Also targeted were the Neutrofon radio factory and the Globus aircraft factory, which manufactured tail sections for the German air force, along with several other companies.

B&W Workers Spark the Protests

The state of emergency prompted 1,200 B&W workers to go home early. They agreed that if they were to be forced to bed early in the evening, they would leave work earlier in the day.

Later that same day — Monday, June 26th — the Communist faction at B&W convened. They decided to launch a protest action against the occupiers’ curfew and to encourage workers at other Copenhagen businesses to go home at noon.

That evening, the work stoppage spread into spontaneous demonstrations. Particularly in the working-class districts of Vesterbro and Nørrebro, residents lit bonfires and refused to comply with the curfew.

The occupiers responded by deploying soldiers and the paramilitary Schalburg Corps, which drove through the streets firing at random.

The Schalburg Corps was a Danish paramilitary unit formed in April 1943 to support the German occupiers. The Corps carried out terror against the Danish resistance and society in retaliation for resistance actions. They also carried out reprisal killings against popular Danes whenever a German soldier or informant was killed.

In total, seven were killed and 29 wounded by German soldiers and the Schalburg Corps on June 26th.

Barricade during the people’s strike in June 1944.

  • Barricade during the people’s strike in June 1944. Photo: The Freedom Museum Collection/National Museum/No Known Rights

The following day, B&W workers left work early once again.

Meanwhile, the strike spread to hundreds of workplaces across Copenhagen — offices, factories, the docks, and many other sites.

The illegal Communist newspaper Land & Folk reported on the B&W workers’ work stoppage.

The Danish Communist Party (DKP) distributed leaflets at workplaces, urging workers to go home at noon until the curfew was lifted.

At the same time, the Social Democratic wing of the labor movement sought to halt the work stoppages.

The Blacksmiths’ Union issued a circular refusing to support the strike and condemning its initiators, and the Employers’ Association distanced itself from the strike.

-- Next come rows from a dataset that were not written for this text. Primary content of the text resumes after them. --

import Summits.RiemannHypothesis.RiemannHypothesis.Theorems.WeilTwoPrimeDeflM80FBase
import Summits.RiemannHypothesis.RiemannHypothesis.Theorems.WeilTwoPrimeDeflM80FDataPO29
import Literature.NumberTheory.LFunctions.WeilBlockRowsPZ
import Literature.NumberTheory.LFunctions.WeilBlockRowsFast
import Summits.RiemannHypothesis.RiemannHypothesis.Theorems.WeilLegendreBlocks136DataDn14
import HarnessLib

/-!
# Deflated two-prime certificate M80F: dominance of rows 8–9 of `R = S''_odd(κ') − UᵀU` (factored data)

`WeilCert.checkDomRowPZ` with the materialized augmented block, the factored inverse `weilBlocks136Dn/weilBlocks136Ls` and the Bessel block, by `decide +kernel` row by row. Pure proof file.
-/

set_option linter.dupNamespace false

noncomputable section

namespace Summit.RiemannHypothesis.RiemannHypothesis.Theorems.EvenWinsBeyondArch

open Literature.NumberTheory.LFunctions

set_option maxHeartbeats 0 in
/-- Kernel check of the dominance of row 8 of `R` (odd block, certificate M80F). [folklore] -/
theorem checkDomRowF1_8_weilCertDeflM80F :
    weilCertDeflM80FBase.checkDomRowF weilCertDeflM80FPmO weilBlocks136Dn weilBlocks136Ls weilCertDeflM80FHpO weilCertDeflM80FKappa' 1 8 = true := by
  decide +kernel

/-- Kernel check of the dominance of row 8 of `R` (factored data), from the fast row. [folklore] -/
theorem checkDomRowPZ1_8_weilCertDeflM80F :
    weilCertDeflM80FBase.checkDomRowPZ weilCertDeflM80FPmO weilBlocks136Dn weilBlocks136Ls weilCertDeflM80FHpO weilCertDeflM80FKappa' 1 8 = true :=
  WeilCert.checkDomRowPZ_of_F (by decide) checkDomRowF1_8_weilCertDeflM80F

set_option maxHeartbeats 0 in
/-- Kernel check of the dominance of row 9 of `R` (odd block, certificate M80F). [folklore] -/
theorem checkDomRowF1_9_weilCertDeflM80F :
    weilCertDeflM80FBase.checkDomRowF weilCertDeflM80FPmO weilBlocks136Dn weilBlocks136Ls weilCertDeflM80FHpO weilCertDeflM80FKappa' 1 9 = true := by
  decide +kernel

/-- Kernel check of the dominance of row 9 of `R` (factored data), from the fast row. [folklore] -/
theorem checkDomRowPZ1_9_weilCertDeflM80F :
    weilCertDeflM80FBase.checkDomRowPZ weilCertDeflM80FPmO weilBlocks136Dn weilBlocks136Ls weilCertDeflM80FHpO weilCertDeflM80FKappa' 1 9 = true :=
  WeilCert.checkDomRowPZ_of_F (by decide) checkDomRowF1_9_weilCertDeflM80F


end Summit.RiemannHypothesis.RiemannHypothesis.Theorems.EvenWinsBeyondArch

But the calls from the Social Democrats and the employers had no effect:

The work stoppages and protests continued. Copenhageners continued to demonstrate in the streets, build barricades, and light bonfires.

On Thursday evening, three were killed and 30 wounded by the occupying forces, and 75 were arrested by Danish police.

On Friday — June 30th 1944 — tram workers, urban rail functionaries, postal workers, and telephone operators also walked off the job. The People’s Strike of Copenhagen had become a reality.

DKP and the Resistance Movement Clash with the Social Democrats

The widespread protests prompted the Social Democrats to turn against the workers who had struck and the rest of the Copenhagen populace who had taken to the streets in protest against the Nazi occupiers.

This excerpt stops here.